In 1970 Zion National Park was still the most visited park but Bryce Canyon had been surpassed by the two new recreation areas, Flaming Gorge and Glen Canyon. By 1988 Glen Canyon had an annual visitation of 3.5 million. It alone accounted for 40 percent of the 8.5 million visitors to Utah's national park areas. With Zion accounting for another 23 percent, these two parks received 63 percent of all visits to the state's fourteen national parks and recreation areas.
To further meet this demand for outdoor recreation, the Utah Legislature in 1957 created the Utah State Parks and Recreation Commission (changed in 1967 to the Division of State Parks and Recreation), which began creating a state parks system. In 1957 the state designated four state parks: the old state prison in Sugar House (now Sugarhouse park and administered by Salt Lake County), This Is the Place Monument in Salt Lake City, the Territorial Statehouse in Fillmore, and Camp Floyd in Utah County. By 1970 there were 34 state parks spread throughout the state's 29 counties and visited by 2.4 million people. Two-thirds of all visitations were at seven of the thirty-four parks: Wasatch Mountain (327,000), This Is the Place Monument (261,000), Willard Bay (258,000), Utah Lake (255,000), Rockport Lake (208,000), Great Salt Lake (198,000), and the Natural History Museum (141,000).

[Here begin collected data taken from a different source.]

import Summits.ResolutionOfSingularities.ResolutionOfSingularities.Theorems.FrobeniusLadderFInjectiveMacaulayficationBlowupFiModelOfCover
import Summits.ResolutionOfSingularities.ResolutionOfSingularities.Theorems.FrobeniusLadderFInjectiveMacaulayficationGradedChartDescent
import Literature.AlgebraicGeometry.Resolution.AffineBlowupResolutionCriterion
import Mathlib.RingTheory.Jacobson.Ring
import HarnessLib

/-!
# E6‴ over an OPEN `D(h)`: the blow-up glue for a sub-cover of charts, restricted to a basic open set of the base
# (crux `FInjectiveMacaulayfication` stmt-ResolutionOfSingularities-15315, chain w45a; ticket M2 «open-restricted engine», R12.2 (iii))

[OURS · L1 W4.5a · res-L1-w45a-lead-1 gen 4] Support file (`--supports stmt-ResolutionOfSingularities-15315 --as helper`) for the
crux `FrobeniusLadder.FInjectiveMacaulayfication`; NOT a statement of any manuscript; AI-written, weaker than expert review.

E6‴ (`BlowupFiModelOfCover.stub_blowupFiModelOfCover`) certifies the blow-up `Bl_I(Spec R)` at EVERY stalk from (a) the clause of
`R_P` at every prime `P ⊉ I` and (b) the chart clause at the maximal ideals of the affine blow-up algebras `R[I/vⱼ]` lying on the
exceptional divisor. For STRONG⁺/closed-locus steps along a stratum that meets ANOTHER bad locus (the f_cusp/𝔽₃ road, move 2:
the `Γ`-lines meet the bad curve `C̃′`), hypothesis (a) is false globally but true on an open `D(h)`. This file proves the
OPEN-RESTRICTED glue: with (a) asked only at primes `P ⊉ I` with `h ∉ P` and (b) only at exceptional maximal ideals NOT
containing `h/1`, every stalk of `Bl_I(Spec R)` at a point lying over `D(h)` is a domain satisfying the Cohen–Macaulay +
Frobenius-closed clause (`blowupClause_over_basicOpen`). The one new ingredient w.r.t. E6‴: the maximal ideal above the chart
prime of the point is chosen MISSING `h/1`, which is possible because the chart ring `(R[It])_{(vⱼt)} ≅ R[I/vⱼ]` is a finitely
generated algebra over the Jacobson ring `R` (`GradedChartDescent.finiteType_blowupAlgebra`, Mathlib `isJacobsonRing_of_finiteType`,
`isJacobsonRing_iso`), hence Jacobson (`exists_isMaximal_le_notMem`). «Over `D(h)`» is read through
`affineBlowup.π_awayι_reesT_apply` (the chart point `q` maps to `q ∩ R`). Hypothesis added w.r.t. E6‴: `IsJacobsonRing R`
(true for every algebra of finite type over a field).
-/

-- single-problem summit: the doubled namespace component is forced
set_option linter.dupNamespace false

noncomputable section

namespace Summit.ResolutionOfSingularities.ResolutionOfSingularities.Theorems.FInjectiveMacaulayfication.BlowupFiModelOfCoverOpen

open AlgebraicGeometry CategoryTheory Literature.AlgebraicGeometry.Resolution
open Summit.ResolutionOfSingularities.ResolutionOfSingularities.Theorems.FInjectiveMacaulayfication

/-! ## §1 The Jacobson choice of a maximal ideal -/

/-- **Jacobson choice**: in a Jacobson ring, a prime `q` not containing `u` lies in a maximal ideal not containing `u`
(`q` is the intersection of the maximal ideals above it). [folklore] -/
theorem exists_isMaximal_le_notMem {A : Type*} [CommRing A] [IsJacobsonRing A] (q : Ideal A) [q.IsPrime] {u : A}
    (hu : u ∉ q) : ∃ M : Ideal A, M.IsMaximal ∧ q ≤ M ∧ u ∉ M := by
  by_contra hcon
  push Not at hcon
  apply hu
  have hJ : q.jacobson = q := IsJacobsonRing.out inferInstance (Ideal.IsPrime.isRadical ‹_›)
  rw [← hJ, Ideal.jacobson, Ideal.mem_sInf]
  rintro M ⟨hqM, hM⟩
  exact hcon M hM hqM

/-- **The chart ring `(R[It])_{(at)}` is Jacobson** when `R` is Noetherian and Jacobson: it is isomorphic (`reesChartEquiv`) to the
affine blow-up algebra `R[I/a]`, an `R`-algebra of finite type (`GradedChartDescent.finiteType_blowupAlgebra`). [folklore] -/
theorem isJacobsonRing_away {R : Type} [CommRing R] [IsNoetherianRing R] [IsJacobsonRing R] (I : Ideal R) (a : R)
    (ha : a ∈ I) : IsJacobsonRing (HomogeneousLocalization.Away (reesGrading I) (reesT a ha)) := by
  haveI : Algebra.FiniteType R (blowupAlgebra I a) :=
    GradedChartDescent.finiteType_blowupAlgebra I (IsNoetherian.noetherian I) a
  haveI : IsJacobsonRing (blowupAlgebra I a) := isJacobsonRing_of_finiteType (A := R)
  exact (isJacobsonRing_iso (reesChartEquiv a ha)).mpr inferInstance

/-! ## §2 The chart clause at a prime missing `h/1`, open-restricted hypotheses -/

/-- **The chart clause at every prime of `(R[It])_{(at)}` missing `h/1`**, from: the clause of `R_P` at primes `P ∌ a, h`
(off the exceptional divisor, over `D(h)`), and the chart clause at the maximal ideals containing `a/1` and missing `h/1` (on the
exceptional divisor, over `D(h)`). The maximal ideal above the given prime is chosen missing `h/1` (Jacobson), then E6′'s case
split (`BlowupFiModel.nonempty_ringEquiv_offExceptional` off the divisor) and localisation of the clause to the smaller prime
(`ClauseOfMaximal.fiClause_atPrime_of_le`). [folklore] -/
theorem chart_fiClause_of_maximal_open (p : ℕ) [Fact p.Prime] {R : Type} [CommRing R] [IsDomain R] [IsNoetherianRing R]
    [IsJacobsonRing R] [CharP R p] {I : Ideal R} (a : R) (ha : a ∈ I) (ha0 : a ≠ 0) (h : R)
    (hoff : ∀ (P : Ideal R) [P.IsPrime], a ∉ P → h ∉ P →
      IsDomain (Localization.AtPrime P) ∧
      ∀ d : ℕ, ringKrullDim (Localization.AtPrime P) = d → ∀ s : Fin d → Localization.AtPrime P,
        (Ideal.span (Set.range s)).radical.IsMaximal →
          RingTheory.Sequence.IsWeaklyRegular (Localization.AtPrime P) (List.ofFn s) ∧
          ∀ y : Localization.AtPrime P, (∃ e : ℕ, y ^ p ^ e ∈ Ideal.span
            ((fun z : Localization.AtPrime P => z ^ p ^ e) ''
              (Ideal.span (Set.range s) : Set (Localization.AtPrime P)))) → y ∈ Ideal.span (Set.range s))
    (hon : ∀ (Q : Ideal (HomogeneousLocalization.Away (reesGrading I) (reesT a ha))) [Q.IsMaximal],
      reesChartBase (I := I) a ha a ∈ Q → reesChartBase (I := I) a ha h ∉ Q →
      ∀ d : ℕ, ringKrullDim (Localization.AtPrime Q) = d → ∀ s : Fin d → Localization.AtPrime Q,
        (Ideal.span (Set.range s)).radical.IsMaximal →
          RingTheory.Sequence.IsWeaklyRegular (Localization.AtPrime Q) (List.ofFn s) ∧
          ∀ y : Localization.AtPrime Q, (∃ e : ℕ, y ^ p ^ e ∈ Ideal.span
            ((fun z : Localization.AtPrime Q => z ^ p ^ e) ''
              (Ideal.span (Set.range s) : Set (Localization.AtPrime Q)))) → y ∈ Ideal.span (Set.range s))
    (q : Ideal (HomogeneousLocalization.Away (reesGrading I) (reesT a ha))) [q.IsPrime]
    (hq : reesChartBase (I := I) a ha h ∉ q) :
    IsDomain (Localization.AtPrime q) ∧
      ∀ d : ℕ, ringKrullDim (Localization.AtPrime q) = d → ∀ s : Fin d → Localization.AtPrime q,
        (Ideal.span (Set.range s)).radical.IsMaximal →
          RingTheory.Sequence.IsWeaklyRegular (Localization.AtPrime q) (List.ofFn s) ∧
          ∀ y : Localization.AtPrime q, (∃ e : ℕ, y ^ p ^ e ∈ Ideal.span
            ((fun z : Localization.AtPrime q => z ^ p ^ e) ''
              (Ideal.span (Set.range s) : Set (Localization.AtPrime q)))) → y ∈ Ideal.span (Set.range s) := by
  obtain ⟨hnoeth, hdom, hchar⟩ := ReesChartRing.stub_reesChartRing p R I a ha ha0
  haveI := isJacobsonRing_away I a ha
  obtain ⟨Q, hQmax, hqQ, hhQ⟩ := exists_isMaximal_le_notMem q hq
  refine ClauseOfMaximal.fiClause_atPrime_of_le p hqQ ?_
  by_cases huQ : reesChartBase (I := I) a ha a ∈ Q
  · exact ⟨inferInstance, hon Q huQ hhQ⟩
  · obtain ⟨e⟩ := BlowupFiModel.nonempty_ringEquiv_offExceptional a ha Q huQ
    have haP : a ∉ Ideal.comap (reesChartBase (I := I) a ha) Q := fun h' => huQ (Ideal.mem_comap.mp h')
    have hhP : h ∉ Ideal.comap (reesChartBase (I := I) a ha) Q := fun h' => hhQ (Ideal.mem_comap.mp h')
    obtain ⟨-, hP⟩ := hoff (Ideal.comap (reesChartBase (I := I) a ha) Q) haP hhP
    exact ⟨inferInstance, DegreeZeroDescent.inlineClause_of_ringEquiv p e.symm hP⟩

/-- Transport of the open-restricted chart clause along `(R[It])_{(at)} ≅ R[I/a]` (`reesChartEquiv`): hypotheses stated on the
image model `R[I/a] = blowupAlgebra I a` (maximal ideals containing `a/1` and missing `h/1`) give the chart-ring form used by
`chart_fiClause_of_maximal_open` (E6‴'s `chartClause_of_blowupAlgebraClause` with the extra `h`). [folklore] -/
theorem chartClause_of_blowupAlgebraClause_open (p : ℕ) {R : Type} [CommRing R] {I : Ideal R} (a : R) (ha : a ∈ I) (h : R)
    (hon : ∀ (Q : Ideal (blowupAlgebra I a)) [Q.IsMaximal], algebraMap R (blowupAlgebra I a) a ∈ Q →
      algebraMap R (blowupAlgebra I a) h ∉ Q →
      ∀ d : ℕ, ringKrullDim (Localization.AtPrime Q) = d → ∀ s : Fin d → Localization.AtPrime Q,
        (Ideal.span (Set.range s)).radical.IsMaximal →
          RingTheory.Sequence.IsWeaklyRegular (Localization.AtPrime Q) (List.ofFn s) ∧
          ∀ y : Localization.AtPrime Q, (∃ e : ℕ, y ^ p ^ e ∈ Ideal.span
            ((fun z : Localization.AtPrime Q => z ^ p ^ e) ''
              (Ideal.span (Set.range s) : Set (Localization.AtPrime Q)))) → y ∈ Ideal.span (Set.range s))
    (Q : Ideal (HomogeneousLocalization.Away (reesGrading I) (reesT a ha))) [Q.IsMaximal]
    (haQ : reesChartBase (I := I) a ha a ∈ Q) (hhQ : reesChartBase (I := I) a ha h ∉ Q) :
    ∀ d : ℕ, ringKrullDim (Localization.AtPrime Q) = d → ∀ s : Fin d → Localization.AtPrime Q,
      (Ideal.span (Set.range s)).radical.IsMaximal →
        RingTheory.Sequence.IsWeaklyRegular (Localization.AtPrime Q) (List.ofFn s) ∧
        ∀ y : Localization.AtPrime Q, (∃ e : ℕ, y ^ p ^ e ∈ Ideal.span
          ((fun z : Localization.AtPrime Q => z ^ p ^ e) ''
            (Ideal.span (Set.range s) : Set (Localization.AtPrime Q)))) → y ∈ Ideal.span (Set.range s) := by
  have hmem : algebraMap R (blowupAlgebra I a) a ∈ Q.map (reesChartEquiv a ha) := by
    rw [← reesChartEquiv_reesChartBase a ha a, Ideal.apply_mem_of_equiv_iff]
    exact haQ
  have hnot : algebraMap R (blowupAlgebra I a) h ∉ Q.map (reesChartEquiv a ha) := by
    rw [← reesChartEquiv_reesChartBase a ha h, Ideal.apply_mem_of_equiv_iff]
    exact hhQ
  have hQ' := hon (Q.map (reesChartEquiv a ha)) hmem hnot
  obtain ⟨eL⟩ := BlowupFiModelOfCover.nonempty_ringEquiv_localization_of_ringEquiv (reesChartEquiv a ha) Q
    (Q.map (reesChartEquiv a ha)) fun x => Ideal.apply_mem_of_equiv_iff
  exact DegreeZeroDescent.inlineClause_of_ringEquiv p eL.symm hQ'

/-! ## §3 The open-restricted glue -/

/-- **E6‴ OVER `D(h)` — THE OPEN-RESTRICTED BLOW-UP GLUE.** `R` a Noetherian Jacobson domain of characteristic `p`,
`v₁,…,v_t ∈ I` non-zero with `R[It]₊ ⊆ √(v₁t,…,v_tt)` (the charts `D₊(vⱼt)` cover `Bl_I`), `h ∈ R`. If `R_P` satisfies the full
clause at every prime `P ⊉ I` with `h ∉ P`, and every affine blow-up algebra `R[I/vⱼ]` satisfies the Cohen–Macaulay +
Frobenius-closed clause at its maximal ideals containing `vⱼ/1` and NOT containing `h/1`, then EVERY STALK OF `Bl_I(Spec R)` AT A
POINT OVER `D(h)` is a domain satisfying the clause. (`Bl_I(Spec R) = affineBlowup I → Spec R` is proper and, for `I ≠ 0`,
birational — `affineBlowup.isBirational` — independently of `h`.) [cite: StacksProject, Tag 0804] -/
theorem blowupClause_over_basicOpen (p : ℕ) [Fact p.Prime] (R : Type) [CommRing R] [IsDomain R] [IsNoetherianRing R]
    [IsJacobsonRing R] [CharP R p] (I : Ideal R) (t : ℕ) (v : Fin t → R) (hv : ∀ j : Fin t, v j ∈ I)
    (hv0 : ∀ j : Fin t, v j ≠ 0)
    (hcov : (HomogeneousIdeal.irrelevant (reesGrading I)).toIdeal ≤
      (Ideal.span (Set.range fun j : Fin t => reesT (I := I) (v j) (hv j))).radical)
    (h : R)
    (hoff : ∀ (P : Ideal R) [P.IsPrime], ¬ I ≤ P → h ∉ P →
      IsDomain (Localization.AtPrime P) ∧
      ∀ d : ℕ, ringKrullDim (Localization.AtPrime P) = d → ∀ s : Fin d → Localization.AtPrime P,
        (Ideal.span (Set.range s)).radical.IsMaximal →
          RingTheory.Sequence.IsWeaklyRegular (Localization.AtPrime P) (List.ofFn s) ∧
          ∀ y : Localization.AtPrime P, (∃ e : ℕ, y ^ p ^ e ∈ Ideal.span
            ((fun z : Localization.AtPrime P => z ^ p ^ e) ''
              (Ideal.span (Set.range s) : Set (Localization.AtPrime P)))) → y ∈ Ideal.span (Set.range s))
    (hon : ∀ (j : Fin t) (Q : Ideal (Literature.AlgebraicGeometry.Resolution.blowupAlgebra I (v j))) [Q.IsMaximal],
      algebraMap R (Literature.AlgebraicGeometry.Resolution.blowupAlgebra I (v j)) (v j) ∈ Q →
      algebraMap R (Literature.AlgebraicGeometry.Resolution.blowupAlgebra I (v j)) h ∉ Q →
      ∀ d : ℕ, ringKrullDim (Localization.AtPrime Q) = d → ∀ s : Fin d → Localization.AtPrime Q,
        (Ideal.span (Set.range s)).radical.IsMaximal →
          RingTheory.Sequence.IsWeaklyRegular (Localization.AtPrime Q) (List.ofFn s) ∧
          ∀ y : Localization.AtPrime Q, (∃ e : ℕ, y ^ p ^ e ∈ Ideal.span
            ((fun z : Localization.AtPrime Q => z ^ p ^ e) ''
              (Ideal.span (Set.range s) : Set (Localization.AtPrime Q)))) → y ∈ Ideal.span (Set.range s))
    (y : ↥(affineBlowup I)) (hy : (affineBlowup.π I).base y ∈ PrimeSpectrum.basicOpen h) :
    IsDomain ((affineBlowup I).presheaf.stalk y) ∧ ∀ d : ℕ, ringKrullDim ((affineBlowup I).presheaf.stalk y) = d →
      ∀ s : Fin d → (affineBlowup I).presheaf.stalk y, (Ideal.span (Set.range s)).radical.IsMaximal →
        RingTheory.Sequence.IsWeaklyRegular ((affineBlowup I).presheaf.stalk y) (List.ofFn s) ∧
        ∀ z : (affineBlowup I).presheaf.stalk y, (∃ e : ℕ, z ^ p ^ e ∈
            Ideal.span ((fun w : (affineBlowup I).presheaf.stalk y => w ^ p ^ e) ''
              (Ideal.span (Set.range s) : Set ((affineBlowup I).presheaf.stalk y)))) →
          z ∈ Ideal.span (Set.range s) := by
  -- the point lies in some chart `D₊(vⱼt)`; write it as `awayι q`
  obtain ⟨j, hj⟩ := BlowupFiModelOfCover.exists_mem_basicOpen_of_irrelevant_le_radical v hv hcov y
  rw [← Proj.opensRange_awayι (reesGrading I) (reesT (v j) (hv j)) (reesT_mem (v j) (hv j)) Nat.one_pos] at hj
  obtain ⟨q, rfl⟩ := Scheme.Hom.mem_opensRange.mp hj
  -- the stalk is the local ring of the chart ring at `q`
  have e : ((affineBlowup I).presheaf.stalk
      (Proj.awayι (reesGrading I) (reesT (v j) (hv j)) (reesT_mem (v j) (hv j)) Nat.one_pos q)) ≃+*
        Localization.AtPrime q.asIdeal :=
    ((asIso ((Proj.awayι (reesGrading I) (reesT (v j) (hv j)) (reesT_mem (v j) (hv j))
      Nat.one_pos).stalkMap q)).commRingCatIsoToRingEquiv).trans
      (Spec.stalkIso (.of (HomogeneousLocalization.Away (reesGrading I) (reesT (v j) (hv j)))) q
        ).commRingCatIsoToRingEquiv
  -- `q` lies over `D(h)`: `h/1 ∉ q`
  have hq : reesChartBase (I := I) (v j) (hv j) h ∉ q.asIdeal := by
    have h1 : affineBlowup.π I (Proj.awayι (reesGrading I) (reesT (v j) (hv j)) (reesT_mem (v j) (hv j)) Nat.one_pos q) ∈
        PrimeSpectrum.basicOpen h := hy
    rw [affineBlowup.π_awayι_reesT_apply] at h1
    exact h1
  -- the open-restricted chart clause at `q`
  have hoff' : ∀ (P : Ideal R) [P.IsPrime], v j ∉ P → h ∉ P →
      IsDomain (Localization.AtPrime P) ∧
      ∀ d : ℕ, ringKrullDim (Localization.AtPrime P) = d → ∀ s : Fin d → Localization.AtPrime P,
        (Ideal.span (Set.range s)).radical.IsMaximal →
          RingTheory.Sequence.IsWeaklyRegular (Localization.AtPrime P) (List.ofFn s) ∧
          ∀ y : Localization.AtPrime P, (∃ e : ℕ, y ^ p ^ e ∈ Ideal.span
            ((fun z : Localization.AtPrime P => z ^ p ^ e) ''
              (Ideal.span (Set.range s) : Set (Localization.AtPrime P)))) → y ∈ Ideal.span (Set.range s) :=
    fun P _ hxP hhP => hoff P (fun hle => hxP (hle (hv j))) hhP
  obtain ⟨hdom, hcl⟩ := chart_fiClause_of_maximal_open p (v j) (hv j) (hv0 j) h hoff'
    (fun Q _ haQ hhQ => chartClause_of_blowupAlgebraClause_open p (v j) (hv j) h (hon j) Q haQ hhQ) q.asIdeal hq
  haveI := hdom
  exact ⟨MulEquiv.isDomain (Localization.AtPrime q.asIdeal) e.toMulEquiv,
    DegreeZeroDescent.inlineClause_of_ringEquiv p e.symm hcl⟩

end Summit.ResolutionOfSingularities.ResolutionOfSingularities.Theorems.FInjectiveMacaulayfication.BlowupFiModelOfCoverOpen

end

By 1991 the state had 45 state parks and visitation exceeded 5 million. These parks provided camping, boating, swimming, golfing, horseback riding, off-highway vehicle riding, and snowmobiling, as well as educational experiences in several museums, archaeological parks, and historical parks. Over half of the parks were located at reservoirs or lakes, and these were the parks that had grown the most in visitation. Clearly, the trend seen at Glen Canyon was also being experienced in the state parks system--water-related recreation sites were the most popular. The two exceptions were Wasatch Mountain State Park and Pioneer Trail State Park. Wasatch Mountain is a huge park in Summit County. It has a beautiful golf course which attracts thousands in the summer and great cross-country and snowmobiling courses in the winter. In 1991 this park attracted more than 720,000 visitors, which was 16 percent of total state park visitation and more than any other single park. Pioneer Trail State Park is centered around This Is the Place Monument; but in the 1970s the state began developing the area with a living-history village portraying pioneer life in Utah prior to the coming of the railroad. In 1991 the park attracted 420,000 visitors.
Utah's great scenery has provided the state a large tourism industry potential. A 1986 study done by the state government showed that approximately 11 million people visited the state and that 50,000 Utahns were employed in the tourism industry. Two-thirds of the visitors to Utah are summer vacationers traveling to and/or through the state, often with a destination of one or more of the national and state parks of the state. Though important to the state as a whole, the tourism industry has become even more critical to the rural counties in which the parks and recreation areas are located. Tourism has become the main industry in many of these mostly southern Utah counties. The 1989 Economic Report to the Governor cited eight Utah counties that were considered tourism dependent; they were Beaver, Iron, Washington, Kane, Garfield, Grand, Summit, and Daggett. In the foreseeable future we can expect to see even greater growth in visitation to Utah's park and recreation areas, which will more than ever necessitate their enlightened management and conservation.